(PROVIDED RECORDS):
◆ ◆ ◆ ◆
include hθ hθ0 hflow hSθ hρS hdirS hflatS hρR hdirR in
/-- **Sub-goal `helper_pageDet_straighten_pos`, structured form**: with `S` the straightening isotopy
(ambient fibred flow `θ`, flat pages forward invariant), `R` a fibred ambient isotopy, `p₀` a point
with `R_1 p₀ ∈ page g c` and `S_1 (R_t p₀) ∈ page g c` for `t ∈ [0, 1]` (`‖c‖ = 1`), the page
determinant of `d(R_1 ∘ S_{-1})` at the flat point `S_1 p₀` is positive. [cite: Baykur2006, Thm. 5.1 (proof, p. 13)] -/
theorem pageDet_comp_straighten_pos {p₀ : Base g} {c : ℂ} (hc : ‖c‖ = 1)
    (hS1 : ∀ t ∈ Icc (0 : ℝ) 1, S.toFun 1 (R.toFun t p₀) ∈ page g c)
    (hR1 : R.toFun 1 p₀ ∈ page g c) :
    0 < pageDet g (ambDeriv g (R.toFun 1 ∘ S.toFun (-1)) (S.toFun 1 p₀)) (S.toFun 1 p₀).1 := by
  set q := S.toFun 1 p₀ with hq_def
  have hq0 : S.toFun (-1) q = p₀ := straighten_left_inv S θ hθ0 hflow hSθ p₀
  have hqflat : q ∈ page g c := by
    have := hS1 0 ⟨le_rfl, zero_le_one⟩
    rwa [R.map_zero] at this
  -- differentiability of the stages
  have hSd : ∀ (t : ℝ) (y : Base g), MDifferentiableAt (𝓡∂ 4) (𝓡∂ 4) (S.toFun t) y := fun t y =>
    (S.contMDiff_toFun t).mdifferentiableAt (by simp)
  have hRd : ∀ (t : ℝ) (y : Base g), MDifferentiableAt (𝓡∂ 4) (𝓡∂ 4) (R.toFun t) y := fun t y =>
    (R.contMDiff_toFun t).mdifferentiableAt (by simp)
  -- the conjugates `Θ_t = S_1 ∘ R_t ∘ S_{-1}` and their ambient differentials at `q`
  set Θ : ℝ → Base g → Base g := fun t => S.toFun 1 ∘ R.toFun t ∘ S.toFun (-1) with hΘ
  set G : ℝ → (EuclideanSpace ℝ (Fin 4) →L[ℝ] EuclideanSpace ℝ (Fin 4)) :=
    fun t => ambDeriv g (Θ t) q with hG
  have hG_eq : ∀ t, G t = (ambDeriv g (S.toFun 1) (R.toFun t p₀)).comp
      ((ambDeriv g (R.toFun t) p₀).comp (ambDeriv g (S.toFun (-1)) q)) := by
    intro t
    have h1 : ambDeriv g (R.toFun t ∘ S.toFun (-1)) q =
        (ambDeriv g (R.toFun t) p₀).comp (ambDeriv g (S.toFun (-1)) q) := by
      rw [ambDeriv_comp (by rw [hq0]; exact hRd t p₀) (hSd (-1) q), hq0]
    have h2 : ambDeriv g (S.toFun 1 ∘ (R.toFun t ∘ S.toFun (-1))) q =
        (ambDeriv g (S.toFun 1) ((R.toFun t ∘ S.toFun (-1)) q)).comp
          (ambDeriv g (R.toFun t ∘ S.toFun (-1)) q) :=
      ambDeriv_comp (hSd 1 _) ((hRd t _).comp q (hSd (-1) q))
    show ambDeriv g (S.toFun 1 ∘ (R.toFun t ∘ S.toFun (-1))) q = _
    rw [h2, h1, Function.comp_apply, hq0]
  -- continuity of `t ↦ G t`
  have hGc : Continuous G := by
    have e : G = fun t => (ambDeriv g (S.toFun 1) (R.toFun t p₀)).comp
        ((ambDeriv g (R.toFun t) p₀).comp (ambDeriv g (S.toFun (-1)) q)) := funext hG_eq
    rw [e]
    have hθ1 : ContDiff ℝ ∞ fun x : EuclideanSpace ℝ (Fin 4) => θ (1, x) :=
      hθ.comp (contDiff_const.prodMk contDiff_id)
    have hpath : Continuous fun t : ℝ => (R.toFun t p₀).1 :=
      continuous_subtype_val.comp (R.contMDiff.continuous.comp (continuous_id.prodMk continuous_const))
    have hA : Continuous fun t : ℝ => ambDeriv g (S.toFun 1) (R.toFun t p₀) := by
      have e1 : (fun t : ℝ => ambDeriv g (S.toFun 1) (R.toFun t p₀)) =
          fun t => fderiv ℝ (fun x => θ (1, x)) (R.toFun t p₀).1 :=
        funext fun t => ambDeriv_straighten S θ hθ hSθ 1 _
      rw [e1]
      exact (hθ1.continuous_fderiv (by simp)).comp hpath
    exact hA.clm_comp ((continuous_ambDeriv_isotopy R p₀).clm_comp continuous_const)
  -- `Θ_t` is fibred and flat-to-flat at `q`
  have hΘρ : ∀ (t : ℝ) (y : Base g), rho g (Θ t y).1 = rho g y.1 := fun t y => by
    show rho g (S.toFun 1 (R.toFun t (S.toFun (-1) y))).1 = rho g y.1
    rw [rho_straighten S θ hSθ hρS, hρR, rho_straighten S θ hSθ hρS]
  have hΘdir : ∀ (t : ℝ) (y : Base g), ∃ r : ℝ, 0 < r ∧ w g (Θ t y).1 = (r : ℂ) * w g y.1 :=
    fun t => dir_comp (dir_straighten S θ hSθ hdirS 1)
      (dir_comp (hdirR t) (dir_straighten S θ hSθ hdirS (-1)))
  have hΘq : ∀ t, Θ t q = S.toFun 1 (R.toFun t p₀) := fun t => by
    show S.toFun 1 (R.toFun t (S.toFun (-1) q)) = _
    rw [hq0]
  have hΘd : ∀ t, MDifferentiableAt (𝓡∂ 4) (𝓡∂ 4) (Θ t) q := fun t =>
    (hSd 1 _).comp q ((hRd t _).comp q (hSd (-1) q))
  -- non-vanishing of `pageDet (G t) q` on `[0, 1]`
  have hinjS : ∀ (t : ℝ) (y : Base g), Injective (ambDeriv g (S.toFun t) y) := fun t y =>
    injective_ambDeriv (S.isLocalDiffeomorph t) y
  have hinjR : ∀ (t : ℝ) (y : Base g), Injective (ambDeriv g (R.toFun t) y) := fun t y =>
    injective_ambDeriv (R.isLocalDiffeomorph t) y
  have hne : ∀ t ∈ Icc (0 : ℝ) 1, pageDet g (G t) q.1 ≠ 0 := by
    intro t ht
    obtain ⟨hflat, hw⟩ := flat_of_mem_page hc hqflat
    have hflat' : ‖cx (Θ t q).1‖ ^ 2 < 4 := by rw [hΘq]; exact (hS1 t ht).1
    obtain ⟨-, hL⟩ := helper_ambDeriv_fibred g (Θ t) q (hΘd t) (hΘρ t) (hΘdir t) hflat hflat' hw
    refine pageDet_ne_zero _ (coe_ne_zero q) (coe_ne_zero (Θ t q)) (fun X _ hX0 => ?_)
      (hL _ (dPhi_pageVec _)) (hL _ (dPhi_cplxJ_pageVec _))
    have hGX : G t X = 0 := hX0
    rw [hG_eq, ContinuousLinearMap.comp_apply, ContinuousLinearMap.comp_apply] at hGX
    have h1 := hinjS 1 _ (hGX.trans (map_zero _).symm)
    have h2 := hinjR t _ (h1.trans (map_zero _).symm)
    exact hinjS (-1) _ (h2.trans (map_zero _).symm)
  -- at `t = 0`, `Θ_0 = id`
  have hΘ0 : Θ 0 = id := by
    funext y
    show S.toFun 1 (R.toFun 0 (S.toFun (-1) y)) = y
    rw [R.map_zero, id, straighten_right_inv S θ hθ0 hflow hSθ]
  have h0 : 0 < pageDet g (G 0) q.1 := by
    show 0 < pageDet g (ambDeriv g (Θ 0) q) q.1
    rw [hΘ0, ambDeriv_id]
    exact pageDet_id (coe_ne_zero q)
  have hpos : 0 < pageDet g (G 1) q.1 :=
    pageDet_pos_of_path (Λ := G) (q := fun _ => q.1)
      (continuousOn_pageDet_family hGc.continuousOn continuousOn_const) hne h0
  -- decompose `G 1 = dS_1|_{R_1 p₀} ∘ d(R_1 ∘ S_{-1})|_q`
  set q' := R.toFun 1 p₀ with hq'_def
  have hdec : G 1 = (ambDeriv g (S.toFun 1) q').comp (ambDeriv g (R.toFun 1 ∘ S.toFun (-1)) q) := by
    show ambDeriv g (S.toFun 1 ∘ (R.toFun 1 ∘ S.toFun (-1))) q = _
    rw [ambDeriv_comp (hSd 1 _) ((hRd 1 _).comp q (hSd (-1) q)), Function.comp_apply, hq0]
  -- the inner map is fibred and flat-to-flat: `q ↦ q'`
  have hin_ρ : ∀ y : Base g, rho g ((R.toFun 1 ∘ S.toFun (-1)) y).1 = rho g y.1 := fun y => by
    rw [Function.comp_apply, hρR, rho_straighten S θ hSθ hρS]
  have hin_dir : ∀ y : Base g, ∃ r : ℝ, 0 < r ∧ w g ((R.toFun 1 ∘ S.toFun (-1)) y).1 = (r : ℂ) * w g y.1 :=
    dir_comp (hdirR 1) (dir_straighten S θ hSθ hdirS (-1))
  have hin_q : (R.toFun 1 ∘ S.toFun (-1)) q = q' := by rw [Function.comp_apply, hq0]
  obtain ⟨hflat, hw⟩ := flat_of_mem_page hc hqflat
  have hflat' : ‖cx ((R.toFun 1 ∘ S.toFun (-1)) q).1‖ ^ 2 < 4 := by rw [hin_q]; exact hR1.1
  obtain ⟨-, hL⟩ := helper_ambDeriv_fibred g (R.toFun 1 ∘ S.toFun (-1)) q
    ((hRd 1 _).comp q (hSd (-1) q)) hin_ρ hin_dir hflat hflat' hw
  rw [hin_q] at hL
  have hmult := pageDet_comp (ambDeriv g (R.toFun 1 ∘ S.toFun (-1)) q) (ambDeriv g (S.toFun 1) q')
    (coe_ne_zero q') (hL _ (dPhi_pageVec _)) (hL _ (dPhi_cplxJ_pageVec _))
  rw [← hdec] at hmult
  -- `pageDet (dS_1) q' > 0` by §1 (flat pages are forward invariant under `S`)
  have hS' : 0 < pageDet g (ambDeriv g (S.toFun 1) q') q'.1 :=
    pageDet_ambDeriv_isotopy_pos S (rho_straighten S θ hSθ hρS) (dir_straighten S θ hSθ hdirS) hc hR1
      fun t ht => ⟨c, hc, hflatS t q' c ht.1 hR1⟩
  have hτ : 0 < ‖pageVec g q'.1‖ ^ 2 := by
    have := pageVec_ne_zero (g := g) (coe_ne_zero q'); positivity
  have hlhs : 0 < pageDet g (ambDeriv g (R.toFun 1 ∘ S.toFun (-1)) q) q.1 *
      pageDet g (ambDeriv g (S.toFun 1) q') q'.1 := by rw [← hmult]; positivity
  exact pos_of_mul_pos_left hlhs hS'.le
◆ ◆ ◆ ◆
(TO DO): The answer is the run of lines above from the line containing "(dir_comp (hdirR t)" through the line containing "(hSd 1 _).comp", copied exactly and alone.

(RESULT OF THE TASK):
      (dir_comp (hdirR t) (dir_straighten S θ hSθ hdirS (-1)))
  have hΘq : ∀ t, Θ t q = S.toFun 1 (R.toFun t p₀) := fun t => by
    show S.toFun 1 (R.toFun t (S.toFun (-1) q)) = _
    rw [hq0]
  have hΘd : ∀ t, MDifferentiableAt (𝓡∂ 4) (𝓡∂ 4) (Θ t) q := fun t =>
    (hSd 1 _).comp q ((hRd t _).comp q (hSd (-1) q))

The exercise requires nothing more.